Jodie Foster in tip - Berlin Magazin

Translation Period: Home for the Holidays 1995-96
Picture: Jodie Foster (not in original source)
Date: February, 1996
Interviewer: Gunter Goeckenjan (tip)
Description: Interview with Jodie Foster (JF) talking about directing Home for the Holidays.

Holly war mein Wunsch

"Home for the Holidays" ist der zweite Film, fuer den JODIE FOSTER hinter der Kamera stand. Im Wettbewerb der Berlinale wird der Star die hintergruendige Familienkomoedie selbst vorstellen. Unter dem Titel "Familienfest und andere Schwierigkeiten" kommt der Film anschliessend in unsere Kinos.

tip: "Home for the Holidays" ist der erste Jodie-Foster-Film ohne die Schauspielerin Jodie Foster. Haben Sie waehrend der Vorbereitungen jemals ueberlegt, eine Rolle zu uebernehmen?

JF: Nein! Holly Hunter war von Anfang an meine Wunschbesetzung. Wir schickten ihr eine der ersten Drehbuchfassungen, und sie reagierte sofort. Sie rief mich gleich am ersten Tag an und fragte: "Wann fangen wir an?"

tip: Warum wollten Sie diesmal vor der Kamera keine Rolle spielen?

JF: Wenn du beide Jobs gleichzeitig machtst, geht es dir ziemlich schlecht. Du bist nur erschoepft, und dann macht dir das, was du als Schauspielerin machst, ebensowenig Spass wie das, was du als Regisseurin tust.

tip: Wird ein Film schlechter, wenn die Hauptdarstellerin auch Regie fuehrt?

JF: Ich bin nicht ganz sicher. Auf jeden Fall ist es problematisch. Wenn man beide Rollen uebernimmt, erhaelt man keine zufaelligen Highlights, nichts bewegt sich in eine unvorhergesehene Richtung. Die gegenseitige Inspiration bleibt voellig aus. Du machst als Schauspieler, was du als Regisseur haben willst und gehst dann weiter zum naechsten Kapitel. Das reduziert die darstellerischen Moeglichkeiten. Man erhaelt keine ueberraschenden Leistungen und Wendungen.
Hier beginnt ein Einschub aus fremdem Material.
import Mathlib
import HarnessLib
import Summits.NavierStokesRegularity.NavierStokesRegularity.Theorems.UnthreadedDoorCellFluxDefs
import Summits.NavierStokesRegularity.NavierStokesRegularity.Theorems.UnthreadedDoorCellFluxCellHeadCoherent

/-!
# Route `UnthreadedDoor`, crux `PoloidalLiouville` (stmt-NavierStokesRegularity-1222), WALL W1 — crux idea «cell-flux»:
# THE FINEST RULE (CELLS) SATISFIES EVERY STATIC CLAUSE OF `AdmissibleRule` ON THE ANALYTIC COUNT-FREE STRATUM, BY NAME

Support file (seat leafhand-ns-unthreadeddoor-3 g7, cell decomp-ns), `--supports stmt-NavierStokesRegularity-1222 --as helper`; theorems only.

`AdmissibleRule x₀ T P V t₀ 𝒞` (`…UnthreadedDoorCellFluxDefs`) asks, at every `(t, r)` of the window: (1) `𝒞 t r` is a CLUSTER PARTITION
(finitely many pairwise disjoint nonempty classes, each a union of cells, covering `S_r ∖ Γ`), (2) every class is HEAD-COHERENT with constant
`r · V t`, (4) `#classes ≤ #cells`; and, across `(t, r)`: (3) the cluster flux is JOINTLY CONTINUOUS; Λ-1 `HeadClusterRuleTame` adds that the
classes have PRECONNECTED RANGES.  For the finest rule `𝒞 t r := cellSet (T t) x₀ r` the static clauses (1), (2), (4) and the range clause hold
at every slice with finitely many cells and finitely many isolated critical points (`cellFinitePred`):

* `mem_cellOf_self`, `cellOf_eq_of_mem`, `isClusterPartition_cellSet` — clause (1) for the cells of a finite cell set;
* `isPreconnected_image_cellOf` — the range `T '' K` of a cell is preconnected (a cell is preconnected, `T` continuous off `x₀`);
* ★★ `finestRule_static` — clauses (1), (2) (from `headCoherent_cellOf_of_linked_analytic`, p829178), (4) and the range clause, in the binders
  of Λ-1, for ONE slice.

WHAT THIS IS NOT: clause (3) FAILS for the finest rule in general (the cell flux jumps at same-type reconnections of sheet traces — the card's
no-go; head-CLUSTERS group cells to restore continuity), so this is the base case of Λ-1's construction, not Λ-1.  Λ-1, Λ-2, Σ-0bR₂, Σ-0e, C⁻,
`PoloidalLiouville` (1222), W1 and NS regularity stay OPEN; no summit statement is proved. [folklore]
-/

noncomputable section

set_option linter.dupNamespace false

open Set Function Filter Topology Metric
open scoped RealInnerProductSpace

namespace Summit.NavierStokesRegularity.NavierStokesRegularity.Theorems.PoloidalLiouville.CellFlux

open Summit.NavierStokesRegularity.NavierStokesRegularity.Theorems.PoloidalLiouville.NetFlux (E3)
open Literature.Analysis Literature.Analysis.FluidPDE

variable {f : E3 → ℝ} {x₀ : E3} {r : ℝ}

/-! ### 1. Cells form a cluster partition -/

/-- A point of `S_r(x₀) ∖ Γ` lies in its own cell. [folklore] -/
theorem mem_cellOf_self {x : E3} (hx : x ∈ Metric.sphere x₀ r \ sheetTrace f x₀ r) : x ∈ cellOf f x₀ r x :=
  mem_connectedComponentIn hx

/-- Cells through a common point coincide. [folklore] -/
theorem cellOf_eq_of_mem {x y : E3} (hy : y ∈ cellOf f x₀ r x) : cellOf f x₀ r x = cellOf f x₀ r y :=
  connectedComponentIn_eq hy

/-- **The cells of `S_r(x₀) ∖ Γ` form a cluster partition** (clause (1) of `AdmissibleRule` for the finest rule), as soon as there are
finitely many of them. [folklore] -/
theorem isClusterPartition_cellSet (hfin : (cellSet f x₀ r).Finite) : IsClusterPartition f x₀ r (cellSet f x₀ r) := by
  refine ⟨hfin, ?_, ?_, ?_⟩
  · rintro K ⟨x, hx, rfl⟩
    exact ⟨⟨x, mem_cellOf_self hx⟩, {cellOf f x₀ r x}, by
      rintro _ ⟨⟩
      exact ⟨x, hx, rfl⟩, (sUnion_singleton _).symm⟩
  · apply Subset.antisymm
    · rintro y ⟨K, ⟨x, hx, rfl⟩, hyK⟩
      exact connectedComponentIn_subset _ _ hyK
    · intro y hy
      exact ⟨cellOf f x₀ r y, ⟨y, hy, rfl⟩, mem_cellOf_self hy⟩
  · rintro K ⟨x, hx, rfl⟩ K' ⟨x', hx', rfl⟩ hne
    rw [Function.onFun, disjoint_iff_inter_eq_empty]
    by_contra h
    obtain ⟨z, hz, hz'⟩ := nonempty_iff_ne_empty.2 h
    exact hne ((cellOf_eq_of_mem hz).trans (cellOf_eq_of_mem hz').symm)

/-- **The range of a cell is preconnected** (`T` continuous off `x₀`, `r > 0`). [folklore] -/
theorem isPreconnected_image_cellOf (hr : 0 < r) (hf : ContinuousOn f ({x₀}ᶜ : Set E3)) (x : E3) :
    IsPreconnected (f '' cellOf f x₀ r x) := by
  refine isPreconnected_connectedComponentIn.image f (hf.mono ?_)
  intro z hz
  have hzS : z ∈ Metric.sphere x₀ r := (connectedComponentIn_subset _ _ hz).1
  intro h0
  rw [mem_singleton_iff] at h0
  have := mem_sphere_iff_norm.1 hzS
  rw [h0, sub_self, norm_zero] at this
  exact hr.ne' this.symm

/-! ### 2. ★★ The static clauses of admissibility for the finest rule, one slice -/

/-- ★★ **Finest rule, static clauses, in Λ-1's binders (one instant).**  `v` analytic on `ℝ³` with `‖v‖ ≤ V` on `S_r(x₀)` (`r > 0`), `T`
analytic and `P ∈ C¹` off `x₀`, head relation `(∇P − ⟪v, · − x₀⟫ ∇T) × (x − x₀) = 0` on the sphere, finitely many cells and finitely many
isolated sphere-critical points on `S_r(x₀)`.  Then the cell set is a cluster partition, every cell is head-coherent with constant `r·V`,
every cell has a preconnected range, and (trivially) the class count is the cell count — clauses (1), (2), (4) of `AdmissibleRule` and the
range clause of `HeadClusterRuleTame` for `𝒞 t r := cellSet (T t) x₀ r` at this slice.  (Clause (3), joint continuity, is NOT claimed.)
[folklore] -/
theorem finestRule_static {v : E3 → E3} {T P : E3 → ℝ} {x₀ : E3} {r V : ℝ} (hr : 0 < r)
    (hv : AnalyticOnNhd ℝ v (univ : Set E3)) (hT : AnalyticOnNhd ℝ T ({x₀}ᶜ : Set E3))
    (hP : ContDiffOn ℝ 1 P ({x₀}ᶜ : Set E3))
    (hV : ∀ x ∈ Metric.sphere x₀ r, ‖v x‖ ≤ V)
    (hhead : ∀ x ∈ Metric.sphere x₀ r, cross (gradient P x - ⟪v x, x - x₀⟫ • gradient T x) (x - x₀) = 0)
    (hcells : (cellSet T x₀ r).Finite) (hiso : (isoCrit T x₀ r).Finite) :
    IsClusterPartition T x₀ r (cellSet T x₀ r) ∧
      (∀ K ∈ cellSet T x₀ r, HeadCoherent T P (r * V) K) ∧
      (∀ K ∈ cellSet T x₀ r, IsPreconnected (T '' K)) ∧
      (cellSet T x₀ r).ncard ≤ (cellSet T x₀ r).ncard := by
  refine ⟨isClusterPartition_cellSet hcells, ?_, ?_, le_rfl⟩
  · rintro K ⟨x, -, rfl⟩
    exact headCoherent_cellOf_of_linked_analytic hr hv hT hP hV hhead hiso x
  · rintro K ⟨x, -, rfl⟩
    exact isPreconnected_image_cellOf hr hT.continuousOn x

end Summit.NavierStokesRegularity.NavierStokesRegularity.Theorems.PoloidalLiouville.CellFlux

end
tip: In "Das Wunderkind Tate" haben Sie Regie gefuehrt und eine Hauptrolle gespielt. Moegen Sie den Film nicht?

JF: Fuer einen Debuetfilm ist er ganz gut. Heute habe ich allerdings den Eindruck, dass ich alles zu sehr kontrolliert habe. Damals musste alles bis ins kleinste Detail geplant werden, und das beeinflusst natuerlich das Endergebnis. Fuer einen ersten Film war das ein angemessenes Vorgehen. Ein zweites Mal wollte ich das nicht noch einmal machen.
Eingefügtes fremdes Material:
import Literature.NumberTheory.Rogawski1990.ArchUniversalPinRatioOfWallCompatible   -- ★ p844390 U5 (A-p19): the (cpt) tokens (`endoEmb`, `endoForm_archLocal_diagonal`, `endoEmb_mem_centralizer_circleDiagonal`)
import Literature.NumberTheory.Weil1964.UnitaryArchLocalTraceFormNondegenerate      -- ★ p844433 U1′: `isHaarMeasure_archLocalTopFormHaar_diagonal` (+ ★ U1 FILE C `archLocalTopFormHaar`)
import Literature.NumberTheory.Weil1964.UnitaryArchLocalSkewCongrDiagonal            -- ★ p844697 (this seat) FILE 3: `localTopFormHaar_univ_eq_of_definite_diagonal_of_mass`
import HarnessLib

/-!
# The (cpt) clause of U4 `ArchTopFormWallCompatible` FROM THE WINDOW-FREE MASS FORMULA: one `V` for all compact walls once `vol^TF(U(Jw)(ℂ)) = ∫_{source(Jw)} w₀ dλ`
# ((U) road, U4-DISCHARGE (cpt) half — the ASSEMBLER; LEAD F0P3a-plan (g10) WORD T9-40 (d2); Rogawski 1990 §1.7 p. 6, §8.2 p. 119)

Topic `NumberTheory/Rogawski1990`; namespace `Literature.NumberTheory.Rogawski1990`.  THEOREMS ONLY (no `def`, no instance, no notation, no axiom, no named fact, no `sorry`).
Cell `pub/hodgecm-mathlib`, crux H413 = `stmt-HodgeConjecture-24833` (supports only).  Count-neutral.  HONEST LABEL: HC_CM is proved only modulo the printed citations until rung 0
closes; U4 (★ p844462 `ArchTopFormWallCompatible L`, route-side, the hypothesis `hW` of the closer ED. 29 «U PAID») is an IN-HOUSE normalisation statement and this file pays
its COMPACT-WALL conjunct down to ONE analytic input — the window-free mass formula (ii) «`localTopFormHaar N Jw (univ) = ∫⁻_{cayleySourceC} w₀ dλ`» for hermitian invertible
`Jw` of sizes `N = 2, 1` (A-p06 (g29), T9-40; the VALUE of `V`, e.g. ★-to-be `lintegral_cayleyWeightC_one = π` (A-p12 (g20)), is then read off the reference carriers `1₂, 1₁`).

HEAD **`archTopFormWallCompatible_cpt_of_mass`**: conclusion = the (cpt) conjunct of ★ p844462 VERBATIM (`∀ w β …, 0 < re σβ₀·re σβ₂ → (map ι_w (μ^TF_2 ⊗ μ^TF_1)) univ = V`), for
ANY `V : ℝ≥0` with `(∫_{source(1₂)} w₀ dλ) · (∫_{source(1₁)} w₀ dλ) = V`, GIVEN (ii) at `N = 2` and `N = 1`.  PROOF: the wall-block map is (the inverse of) a homeomorphism (★ (V9)
`exists_centralizer_continuousMulEquiv_of_splitSingular`), so the mass is `μ^TF_2(univ) · μ^TF_1(univ)` (`Measure.prod_prod`); `μ^TF_N = localTopFormHaar N ((diagonal b).map σ_w)`
(★ U1 FILE C, definitional) and `(diagonal b).map σ_w = diagonal (re σ_w b)` is a DEFINITE real diagonal carrier at a compact wall; ★ FILE 3
`localTopFormHaar_univ_eq_of_definite_diagonal_of_mass` (congruence transport on the Lie algebra, ★ FILE 1) moves every such carrier to the reference `1_N`.

## References
* [Rogawski1990] J. D. Rogawski, *Automorphic Representations of Unitary Groups in Three Variables*, Ann. of Math. Stud. 123 (1990), §1.7 p. 6; §8.2 p. 119.
* [Macdonald1980] I. G. Macdonald, *The volume of a compact Lie group*, Invent. Math. 56 (1980), p. 93.
* [Folland1995] G. B. Folland, *A Course in Abstract Harmonic Analysis* (1995), §2.6 (2.52).
-/

set_option autoImplicit false
set_option backward.isDefEq.respectTransparency false

noncomputable section

open MeasureTheory Measure Set Filter Topology NumberField NumberField.InfinitePlace NumberField.mixedEmbedding Matrix Equiv
open Literature.MeasureTheory.Group Literature.NumberTheory.Automorphic Literature.NumberTheory.Automorphic.UnitaryGroup
open Literature.NumberTheory.Weil1964 Literature.NumberTheory.Weil1964.UnitaryArchTopForm Literature.NumberTheory.Weil1964.UnitaryArchLocalTopForm
open scoped ENNReal NNReal Classical Matrix MatrixGroups Matrix.Norms.Operator ContDiff ComplexConjugate

namespace Literature.NumberTheory.Rogawski1990

/-! ## §1 Small tools: real diagonal carriers at a place, masses along an equality of carriers -/

section Tools

variable (L : Type) [Field L] [NumberField L] [IsCMField L]

/-- At a complex place a `c`-fixed diagonal carrier reads as a REAL diagonal complex matrix: `(diagonal b).map σ_w = diagonal (re σ_w b_i)`. [cite: Rogawski1990, §1.7 p. 6] -/
theorem diagonal_map_embedding_eq_diagonal_re {n : ℕ} (w : {w : InfinitePlace L // IsComplex w}) (b : Fin n → L)
    (hbr : ∀ i, (IsCMField.complexConj L (b i) : L) = b i) :
    (Matrix.diagonal b).map w.1.embedding = Matrix.diagonal fun i => (((w.1.embedding (b i)).re : ℝ) : ℂ) := by
  rw [Matrix.diagonal_map (map_zero _)]
  congr 1
  funext i
  exact Complex.ext (by simp) (by simpa using UnitaryGroup.im_embedding_eq_zero_of_complexConj_eq L w (hbr i))

omit [NumberField L] [IsCMField L] in
/-- Masses along an equality of carriers: `vol^TF(U(J)) = vol^TF(U(J′))` for `J = J′` (the measures live on different types; the numbers agree). [folklore] -/
private theorem localTopFormHaar_univ_congr {n : ℕ} [MeasurableSpace (GL (Fin n) ℂ)] [BorelSpace (GL (Fin n) ℂ)] {J J' : Matrix (Fin n) (Fin n) ℂ} (h : J = J') :
    localTopFormHaar n J Set.univ = localTopFormHaar n J' Set.univ := by
  subst h; rfl

/-- A real diagonal complex matrix is hermitian. [folklore] -/
private theorem conjTranspose_diagonal_ofReal {n : ℕ} (d : Fin n → ℝ) : (Matrix.diagonal fun i => ((d i : ℝ) : ℂ))ᴴ = Matrix.diagonal fun i => ((d i : ℝ) : ℂ) := by
  rw [Matrix.diagonal_conjTranspose]
  congr 1; funext i; exact Complex.conj_ofReal _

/-- A real diagonal complex matrix with non-zero entries is invertible. [folklore] -/
private theorem isUnit_det_diagonal_ofReal {n : ℕ} (d : Fin n → ℝ) (hd : ∀ i, d i ≠ 0) : IsUnit (Matrix.diagonal fun i => ((d i : ℝ) : ℂ)).det := by
  rw [Matrix.det_diagonal, isUnit_iff_ne_zero, Finset.prod_ne_zero_iff]
  exact fun i _ => Complex.ofReal_ne_zero.2 (hd i)

end Tools

/-! ## §2 The (cpt) clause of U4 from the window-free mass formula -/

variable (L : Type) [Field L] [NumberField L] [IsCMField L]

/-- **U4 (cpt) FROM THE MASS FORMULA.**  Suppose (ii): for every hermitian invertible `Jw` of size `2` (resp. `1`) the total mass of ★ `localTopFormHaar` is the source integral of
the Cayley weight against the trace-form Lebesgue measure.  Then for every `V : ℝ≥0` with `(∫_{source(1₂)} w₀ dλ)·(∫_{source(1₁)} w₀ dλ) = V`, the COMPACT-WALL conjunct of
★ `ArchTopFormWallCompatible L` holds with this `V` (text verbatim): at every complex place `w`, every real non-degenerate diagonal carrier `β` with `re σβ₀ · re σβ₂ > 0` and every
reference wall point, the wall-block measure `(μ^TF_2(diag(β₀,β₂)) ⊗ μ^TF_1((β₁)))_* ι_w` has total mass `V`.  (The blocks are DEFINITE real diagonal at such a wall; ★ FILE 3 moves
them to `1₂`, `1₁`.) [cite: Rogawski1990, §1.7 p. 6; §8.2 p. 119] [cite: Macdonald1980, p. 93] [cite: Folland1995, §2.6 (2.52)] -/
theorem archTopFormWallCompatible_cpt_of_mass
    (hmass2 : ∀ (Jw : Matrix (Fin 2) (Fin 2) ℂ) [MeasurableSpace (GL (Fin 2) ℂ)] [BorelSpace (GL (Fin 2) ℂ)] [MeasurableSpace (skewC 2 Jw)] [BorelSpace (skewC 2 Jw)],
      Jwᴴ = Jw → IsUnit Jw.det → localTopFormHaar 2 Jw Set.univ = ∫⁻ X in cayleySourceC 2 Jw, ENNReal.ofReal (cayleyWeightC 2 Jw X) ∂(lieStdLebesgueC 2 Jw))
    (hmass1 : ∀ (Jw : Matrix (Fin 1) (Fin 1) ℂ) [MeasurableSpace (GL (Fin 1) ℂ)] [BorelSpace (GL (Fin 1) ℂ)] [MeasurableSpace (skewC 1 Jw)] [BorelSpace (skewC 1 Jw)],
      Jwᴴ = Jw → IsUnit Jw.det → localTopFormHaar 1 Jw Set.univ = ∫⁻ X in cayleySourceC 1 Jw, ENNReal.ofReal (cayleyWeightC 1 Jw X) ∂(lieStdLebesgueC 1 Jw))
    [i2 : MeasurableSpace (skewC 2 (Matrix.diagonal fun _ : Fin 2 => ((1 : ℝ) : ℂ)))] [BorelSpace (skewC 2 (Matrix.diagonal fun _ : Fin 2 => ((1 : ℝ) : ℂ)))]
    [i1 : MeasurableSpace (skewC 1 (Matrix.diagonal fun _ : Fin 1 => ((1 : ℝ) : ℂ)))] [BorelSpace (skewC 1 (Matrix.diagonal fun _ : Fin 1 => ((1 : ℝ) : ℂ)))]
    {V : ℝ≥0}
    (hV : (∫⁻ X in cayleySourceC 2 (Matrix.diagonal fun _ : Fin 2 => ((1 : ℝ) : ℂ)), ENNReal.ofReal (cayleyWeightC 2 _ X) ∂(lieStdLebesgueC 2 _)) *
      (∫⁻ X in cayleySourceC 1 (Matrix.diagonal fun _ : Fin 1 => ((1 : ℝ) : ℂ)), ENNReal.ofReal (cayleyWeightC 1 _ X) ∂(lieStdLebesgueC 1 _)) = V) :
    ∀ [MeasurableSpace (GL (Fin 2) ℂ)] [BorelSpace (GL (Fin 2) ℂ)] [MeasurableSpace (GL (Fin 1) ℂ)] [BorelSpace (GL (Fin 1) ℂ)]
      [MeasurableSpace (GL (Fin 3) ℂ)] [BorelSpace (GL (Fin 3) ℂ)]
      (w : {w : InfinitePlace L // IsComplex w}) (β : Fin 3 → L) (_hβ : ∀ i, β i ≠ 0) (_hhermβ : ∀ i, (IsCMField.complexConj L (β i) : L) = β i)
      (z₁ : Fin 3 → Circle) (h02 : z₁ 0 = z₁ 2) (_h01 : z₁ 0 ≠ z₁ 1),
      0 < (w.1.embedding (β 0)).re * (w.1.embedding (β 2)).re →
      (Measure.map (fun p : ↥(archLocal L 2 (Matrix.diagonal ![β 0, β 2]) w) × ↥(archLocal L 1 (Matrix.diagonal ![β 1]) w) =>
            (⟨endoEmb (starRingEnd ℂ) ((Matrix.diagonal ![β 0, β 2]).map w.1.embedding) ((Matrix.diagonal ![β 1]).map w.1.embedding)
                ((Matrix.diagonal β).map w.1.embedding) (endoForm_archLocal_diagonal L β w) p,
              endoEmb_mem_centralizer_circleDiagonal L β w h02 p⟩ : ↥(Subgroup.centralizer ({(⟨circleDiagonal 3 z₁, circleDiagonal_mem_archLocal_diagonal L 3 β w z₁⟩ : archLocal L 3 (Matrix.diagonal β) w)} : Set (archLocal L 3 (Matrix.diagonal β) w)))))
          ((archLocalTopFormHaar L 2 (Matrix.diagonal ![β 0, β 2]) w).prod (archLocalTopFormHaar L 1 (Matrix.diagonal ![β 1]) w))) Set.univ = V := by
  intro _ _ _ _ _ _ w β hβ hhermβ z₁ h02 h01 hs
  have hreal : ∀ i, (w.1.embedding (β i)).im = 0 := fun i => UnitaryGroup.im_embedding_eq_zero_of_complexConj_eq L w (hhermβ i)
  haveI := locallyCompactSpace_archLocal L 2 (Matrix.diagonal ![β 0, β 2]) w
  haveI := secondCountableTopology_archLocal L 2 (Matrix.diagonal ![β 0, β 2]) w
  haveI := locallyCompactSpace_archLocal L 1 (Matrix.diagonal ![β 1]) w
  haveI := secondCountableTopology_archLocal L 1 (Matrix.diagonal ![β 1]) w
  haveI : (archLocalTopFormHaar L 2 (Matrix.diagonal ![β 0, β 2]) w).IsHaarMeasure :=
    isHaarMeasure_archLocalTopFormHaar_diagonal L 2 w ![β 0, β 2] (fun i => by fin_cases i <;> simp [hβ]) (fun i => by fin_cases i <;> simp [hhermβ])
  haveI : (archLocalTopFormHaar L 1 (Matrix.diagonal ![β 1]) w).IsHaarMeasure :=
    isHaarMeasure_archLocalTopFormHaar_diagonal L 1 w ![β 1] (fun i => by fin_cases i; simp [hβ]) (fun i => by fin_cases i; simp [hhermβ])
  -- the same facts in the `unitaryGroupOfForm`-spelling of ★ (V9)'s equivalence (`archLocal` is a plain `def`)
  haveI : SecondCountableTopology ↥(unitaryGroupOfForm (starRingEnd ℂ) ((Matrix.diagonal ![β 0, β 2]).map w.1.embedding)) :=
    secondCountableTopology_archLocal L 2 (Matrix.diagonal ![β 0, β 2]) w
  haveI : SecondCountableTopology ↥(unitaryGroupOfForm (starRingEnd ℂ) ((Matrix.diagonal ![β 1]).map w.1.embedding)) :=
    secondCountableTopology_archLocal L 1 (Matrix.diagonal ![β 1]) w
  haveI : BorelSpace (↥(unitaryGroupOfForm (starRingEnd ℂ) ((Matrix.diagonal ![β 0, β 2]).map w.1.embedding)) ×
      ↥(unitaryGroupOfForm (starRingEnd ℂ) ((Matrix.diagonal ![β 1]).map w.1.embedding))) := Prod.borelSpace
  haveI : BorelSpace (↥(archLocal L 2 (Matrix.diagonal ![β 0, β 2]) w) × ↥(archLocal L 1 (Matrix.diagonal ![β 1]) w)) := Prod.borelSpace
  -- the wall-block map is the inverse of ★ (V9)'s homeomorphism: total mass = product of the block masses
  obtain ⟨e, he⟩ := exists_centralizer_continuousMulEquiv_of_splitSingular L β w h02 h01
  have hfun : (fun p : ↥(archLocal L 2 (Matrix.diagonal ![β 0, β 2]) w) × ↥(archLocal L 1 (Matrix.diagonal ![β 1]) w) =>
      (⟨endoEmb (starRingEnd ℂ) ((Matrix.diagonal ![β 0, β 2]).map w.1.embedding) ((Matrix.diagonal ![β 1]).map w.1.embedding)
          ((Matrix.diagonal β).map w.1.embedding) (endoForm_archLocal_diagonal L β w) p,
        endoEmb_mem_centralizer_circleDiagonal L β w h02 p⟩ : ↥(Subgroup.centralizer ({(⟨circleDiagonal 3 z₁, circleDiagonal_mem_archLocal_diagonal L 3 β w z₁⟩ : archLocal L 3 (Matrix.diagonal β) w)} : Set (archLocal L 3 (Matrix.diagonal β) w))))) = ⇑e.symm :=
    funext fun p => Subtype.ext (he p).symm
  have hme : Measurable (⇑e.symm : ↥(archLocal L 2 (Matrix.diagonal ![β 0, β 2]) w) × ↥(archLocal L 1 (Matrix.diagonal ![β 1]) w) →
      ↥(Subgroup.centralizer ({(⟨circleDiagonal 3 z₁, circleDiagonal_mem_archLocal_diagonal L 3 β w z₁⟩ : archLocal L 3 (Matrix.diagonal β) w)} : Set (archLocal L 3 (Matrix.diagonal β) w)))) :=
    e.symm.continuous.measurable
  rw [hfun]
  refine (Measure.map_apply hme MeasurableSet.univ).trans ?_
  rw [Set.preimage_univ, ← Set.univ_prod_univ]
  refine (Measure.prod_prod (μ := archLocalTopFormHaar L 2 (Matrix.diagonal ![β 0, β 2]) w) (ν := archLocalTopFormHaar L 1 (Matrix.diagonal ![β 1]) w)
    (Set.univ : Set (archLocal L 2 (Matrix.diagonal ![β 0, β 2]) w)) (Set.univ : Set (archLocal L 1 (Matrix.diagonal ![β 1]) w))).trans ?_
  -- the two block masses, read on the definite real diagonal carriers and moved to the references `1₂`, `1₁`
  set d2 : Fin 2 → ℝ := fun i => (w.1.embedding (![β 0, β 2] i)).re with hd2
  set d1 : Fin 1 → ℝ := fun i => (w.1.embedding (![β 1] i)).re with hd1
  have hJ2 : (Matrix.diagonal ![β 0, β 2]).map w.1.embedding = Matrix.diagonal fun i => ((d2 i : ℝ) : ℂ) :=
    diagonal_map_embedding_eq_diagonal_re L w ![β 0, β 2] (fun i => by fin_cases i <;> simp [hhermβ])
  have hJ1 : (Matrix.diagonal ![β 1]).map w.1.embedding = Matrix.diagonal fun i => ((d1 i : ℝ) : ℂ) :=
    diagonal_map_embedding_eq_diagonal_re L w ![β 1] (fun i => by fin_cases i; simp [hhermβ])
  -- signs: the `2`-block is definite, the `1`-block is non-zero
  have hsd2 : (∀ i, 0 < d2 i) ∨ (∀ i, d2 i < 0) := by
    rcases mul_pos_iff.1 hs with ⟨h0, h2⟩ | ⟨h0, h2⟩
    · left
      intro i; fin_cases i
      · simpa [hd2] using h0
      · simpa [hd2] using h2
    · right
      intro i; fin_cases i
      · simpa [hd2] using h0
      · simpa [hd2] using h2
  have hre1 : (w.1.embedding (β 1)).re ≠ 0 := by
    intro h0
    apply hβ 1
    have : w.1.embedding (β 1) = 0 := Complex.ext h0 (hreal 1)
    exact (map_eq_zero _).1 this
  have hsd1 : (∀ i, 0 < d1 i) ∨ (∀ i, d1 i < 0) := by
    rcases lt_or_gt_of_ne hre1 with hneg | hpos
    · right; intro i; fin_cases i; simpa [hd1] using hneg
    · left; intro i; fin_cases i; simpa [hd1] using hpos
  -- Borel structures on the Lie algebras of the four carriers involved
  letI iM2 : MeasurableSpace (skewC 2 (Matrix.diagonal fun i => ((d2 i : ℝ) : ℂ))) := borel _
  haveI iB2 : BorelSpace (skewC 2 (Matrix.diagonal fun i => ((d2 i : ℝ) : ℂ))) := ⟨rfl⟩
  letI iM1 : MeasurableSpace (skewC 1 (Matrix.diagonal fun i => ((d1 i : ℝ) : ℂ))) := borel _
  haveI iB1 : BorelSpace (skewC 1 (Matrix.diagonal fun i => ((d1 i : ℝ) : ℂ))) := ⟨rfl⟩
  have hm2 := hmass2 (Matrix.diagonal fun i => ((d2 i : ℝ) : ℂ)) (conjTranspose_diagonal_ofReal d2)
    (isUnit_det_diagonal_ofReal d2 fun i => by rcases hsd2 with h | h <;> [exact (h i).ne'; exact (h i).ne])
  have hm2r := hmass2 (Matrix.diagonal fun _ : Fin 2 => ((1 : ℝ) : ℂ)) (conjTranspose_diagonal_ofReal _) (isUnit_det_diagonal_ofReal _ fun _ => one_ne_zero)
  have hm1 := hmass1 (Matrix.diagonal fun i => ((d1 i : ℝ) : ℂ)) (conjTranspose_diagonal_ofReal d1)
    (isUnit_det_diagonal_ofReal d1 fun i => by rcases hsd1 with h | h <;> [exact (h i).ne'; exact (h i).ne])
  have hm1r := hmass1 (Matrix.diagonal fun _ : Fin 1 => ((1 : ℝ) : ℂ)) (conjTranspose_diagonal_ofReal _) (isUnit_det_diagonal_ofReal _ fun _ => one_ne_zero)
  have e2 : archLocalTopFormHaar L 2 (Matrix.diagonal ![β 0, β 2]) w Set.univ =
      ∫⁻ X in cayleySourceC 2 (Matrix.diagonal fun _ : Fin 2 => ((1 : ℝ) : ℂ)), ENNReal.ofReal (cayleyWeightC 2 _ X) ∂(lieStdLebesgueC 2 _) := by
    rw [← hm2r, ← localTopFormHaar_univ_eq_of_definite_diagonal_of_mass d2 (fun _ => (1 : ℝ)) hsd2 (Or.inl fun _ => one_pos) hm2 hm2r]
    exact localTopFormHaar_univ_congr hJ2
  have e1 : archLocalTopFormHaar L 1 (Matrix.diagonal ![β 1]) w Set.univ =
      ∫⁻ X in cayleySourceC 1 (Matrix.diagonal fun _ : Fin 1 => ((1 : ℝ) : ℂ)), ENNReal.ofReal (cayleyWeightC 1 _ X) ∂(lieStdLebesgueC 1 _) := by
    rw [← hm1r, ← localTopFormHaar_univ_eq_of_definite_diagonal_of_mass d1 (fun _ => (1 : ℝ)) hsd1 (Or.inl fun _ => one_pos) hm1 hm1r]
    exact localTopFormHaar_univ_congr hJ1
  rw [e2, e1, hV]

end Literature.NumberTheory.Rogawski1990

end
tip: "Das Wunderkind Tate" war linear und schematisch. Verglichen damit ist "Home for the Holidays" ein inzeniertes Chaos. Die Erzaehlstruktur fuegt hier die Szenen locker zusammen und erlaubt Umwege und das Verweilen bei den Kleinigkeiten.

JF: Fuer mich ist "Home for the Holidays" das Ergebnis eines Reifeprozesses. Denn das Erwachsenenleben ist chaotisch, so vieles in unserem Leben ergibt keinen Sinn. "Das Wunderkind Tate" dagegen wurde aus der Perspektive eines achtjaehrigen Jungen erzaehlt, der versucht, sich irgendwie ueber sein Leben klarzuwerden. Da war diese Erzaehlweise nicht ganz fehl am pPlatze.

tip: Waren die Dreharbeiten von "Home for the Holidays" auch spontan und chaotisch?

JF: Wenn man die magischen Momente, die Spontanitaet und die Qualitaeten freier Improvisation gewinnen will, muss man das Chaos zulassen. Man muss aber vermeiden, dass alles darin ertrinkt. Unsere Arbeitsweise koennte man ein organisiertes Chaos nennen.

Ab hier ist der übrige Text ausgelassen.